In mid-morning, Vilis and I met Chris Johnson in the biology building at James Cook University. Chris introduced Vilis to his office and showed us a map of Australia speckled with black dots. The dots represented research sites for a dingo project Chris and postdoctoral fellow Euan Ritchie have undertaken to document how dingoes affect biodiversity, and in a roundabout way, pasture quality on ranches. “We’re comparing ranches where graziers don’t control dingoes to ranches where graziers control dingoes. And most do.”
Dingoes, Chris told us, are top-level predators throughout most of Australia. When graziers control dingo numbers to reduce livestock losses, this action relieves the predation pressure on the dingoes’ natural prey species, particularly kangaroos. In response, kangaroo populations expand to the point where the macropods become pests. As well, introduced foxes and feral cats, which are kept in check by dingoes, increase in number and cause greater predation pressure on small, native mammals. All this results, as suggested by the data so far collected by Euan, in lower overall biodiversity on ranches that have dingo control in comparison with ranches that don’t.

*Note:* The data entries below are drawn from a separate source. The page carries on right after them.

import Literature.AlgebraicGeometry.Motives.GrassmannianSchemeOpenCover
import Mathlib.AlgebraicGeometry.Morphisms.FiniteType
import Mathlib.AlgebraicGeometry.Limits
import HarnessLib

/-!
# The Grassmannian scheme is locally of finite type over `ℤ`

Topic `Literature/AlgebraicGeometry/Motives`; namespace `Literature.AlgebraicGeometry.Motives.Grassmannian`.  Sequel to
`GrassmannianSchemeOpenCover` (cell hodgecm-mathlib key (h4); B-p18 (g17)).  THEOREMS ONLY.

The standard open cover ★ `chartOpenCover` of `grassmannianScheme M k` consists of the affine spaces `Spec ℤ[X_p : p ∈ (J ∖ I) × Fin k]`;
when the basis index type `J` is finite these are of finite type over `ℤ`, and «locally of finite type» is local on the source
(Mathlib `IsZariskiLocalAtSource`, `HasRingHomProperty @LocallyOfFiniteType RingHom.FiniteType`).  Hence:

* `locallyOfFiniteType_to_specULiftZ_chartScheme` — `Spec ℤ[X_I] ⟶ Spec ℤ` is locally of finite type (`J` finite);
* **`locallyOfFiniteType_grassmannianScheme`** — `grassmannianScheme M k ⟶ Spec ℤ` (the unique morphism to the terminal scheme
  `Spec (ULift ℤ)`) is locally of finite type, for `M` with a finite basis; `…_of_finite` — the `[Module.Free ℤ M] [Module.Finite ℤ M]` form;
* **`compactSpace_grassmannianScheme`** (`…_of_finite`) — the Grassmannian scheme is quasi-compact (finitely many affine charts), so it is
  OF FINITE TYPE over `ℤ`.

[Stacks 089T] («`G(k,n)` is smooth (hence of finite type) over `ℤ`, being covered by affine spaces»); [GortzWedhorn2020, (8.4), Cor. 8.15].
HC_CM is proved only modulo the 7 printed citations until rung 0 closes; nothing here is about HC.
-/

noncomputable section

namespace Literature.AlgebraicGeometry.Motives.Grassmannian

open CategoryTheory Opposite TensorProduct _root_.AlgebraicGeometry

universe u

section Chart

variable (k : ℕ) {J : Type u}

/-- **The chart scheme `Spec ℤ[X_I]` is locally of finite type over `ℤ`** (finitely many variables when `J` is finite): any morphism
`chartScheme k I ⟶ Spec (ULift ℤ)` (there is exactly one) is `Spec` of the structure map `ULift ℤ → ℤ[X_I]`, a finite-type ring map.
[cite: StacksProject, Tag 089T] -/
theorem locallyOfFiniteType_to_specULiftZ_chartScheme [Finite J] (I : Fin k → J)
    (g : chartScheme k I ⟶ Spec (CommRingCat.of (ULift.{u} ℤ))) : LocallyOfFiniteType g := by
  let P := MvPolynomial ({j : J // j ∉ Set.range I} × Fin k) ℤ
  let φ : CommRingCat.of (ULift.{u} ℤ) ⟶ chartRing k I :=
    CommRingCat.ofHom ((algebraMap ℤ P).comp ULift.ringEquiv.toRingHom)
  have hg : g = Spec.map φ := specULiftZIsTerminal.hom_ext _ _
  rw [hg, HasRingHomProperty.Spec_iff (P := @LocallyOfFiniteType)]
  exact RingHom.FiniteType.comp (RingHom.finiteType_algebraMap.mpr (inferInstance : Algebra.FiniteType ℤ P))
    (RingHom.FiniteType.of_surjective _ ULift.ringEquiv.surjective)

end Chart

variable (k : ℕ) (M : Type u) [AddCommGroup M] {J : Type u}
variable [(grassmannianSheaf M k).obj.IsRepresentable]

/-- **THE GRASSMANNIAN SCHEME IS LOCALLY OF FINITE TYPE OVER `ℤ`** (basis form, `J` finite): the structure morphism
`grassmannianScheme M k ⟶ Spec (ULift ℤ)` to the terminal scheme is locally of finite type — checked on the standard open cover by the
affine spaces `Spec ℤ[X_I]` (★ `chartOpenCover`; «locally of finite type» is Zariski-local on the source).
[cite: StacksProject, Tag 089T] [cite: GortzWedhorn2020, (8.4), Cor. 8.15] -/
theorem locallyOfFiniteType_grassmannianScheme [Finite J] (b : Module.Basis J ℤ M) :
    LocallyOfFiniteType (specULiftZIsTerminal.from (grassmannianScheme M k)) := by
  rw [IsZariskiLocalAtSource.iff_of_openCover (P := @LocallyOfFiniteType) (chartOpenCover k M b)]
  intro I
  exact locallyOfFiniteType_to_specULiftZ_chartScheme k I.1 _

/-- **THE GRASSMANNIAN SCHEME OF A FINITE FREE ABELIAN GROUP IS LOCALLY OF FINITE TYPE OVER `ℤ`** (under the representability
instance, ★ `isRepresentable_grassmannianSheaf`). [cite: StacksProject, Tag 089T] [cite: GortzWedhorn2020, (8.4), Cor. 8.15] -/
theorem locallyOfFiniteType_grassmannianScheme_of_finite [Module.Free ℤ M] [Module.Finite ℤ M] :
    LocallyOfFiniteType (specULiftZIsTerminal.from (grassmannianScheme M k)) :=
  locallyOfFiniteType_grassmannianScheme k M (Module.Free.chooseBasis ℤ M)

/-- **THE GRASSMANNIAN SCHEME IS QUASI-COMPACT** (basis form, `J` finite): finitely many charts `Spec ℤ[X_I]`, each affine hence
quasi-compact (Mathlib `Scheme.OpenCover.compactSpace`). [cite: StacksProject, Tag 089T] [cite: GortzWedhorn2020, (8.4), Cor. 8.15] -/
theorem compactSpace_grassmannianScheme [Finite J] (b : Module.Basis J ℤ M) : CompactSpace (grassmannianScheme M k) :=
  haveI : Finite (chartOpenCover k M b).I₀ := inferInstanceAs (Finite {I : Fin k → J // Function.Injective I})
  haveI : ∀ i, CompactSpace ((chartOpenCover k M b).X i) := fun i => inferInstanceAs (CompactSpace (chartScheme k i.1))
  (chartOpenCover k M b).compactSpace

/-- **THE GRASSMANNIAN SCHEME OF A FINITE FREE ABELIAN GROUP IS QUASI-COMPACT** (hence, with `locallyOfFiniteType_…`, of finite type
over `ℤ`). [cite: StacksProject, Tag 089T] [cite: GortzWedhorn2020, (8.4), Cor. 8.15] -/
theorem compactSpace_grassmannianScheme_of_finite [Module.Free ℤ M] [Module.Finite ℤ M] : CompactSpace (grassmannianScheme M k) :=
  compactSpace_grassmannianScheme k M (Module.Free.chooseBasis ℤ M)

end Literature.AlgebraicGeometry.Motives.Grassmannian

end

In addition, graziers who kill dingoes may have their stock-protection strategy come back to bite them. Many graziers rotate pastures in an effort to “do the right thing and give pastures a rest,” Chris explained. However, once cattle and sheep are excluded from paddocks, kangaroos move in and “trash the pasture.” He concluded by telling us, “We’re hoping more graziers will start to think that, even if they lose a few cattle, it might not be a bad thing to have a top-level predator around.”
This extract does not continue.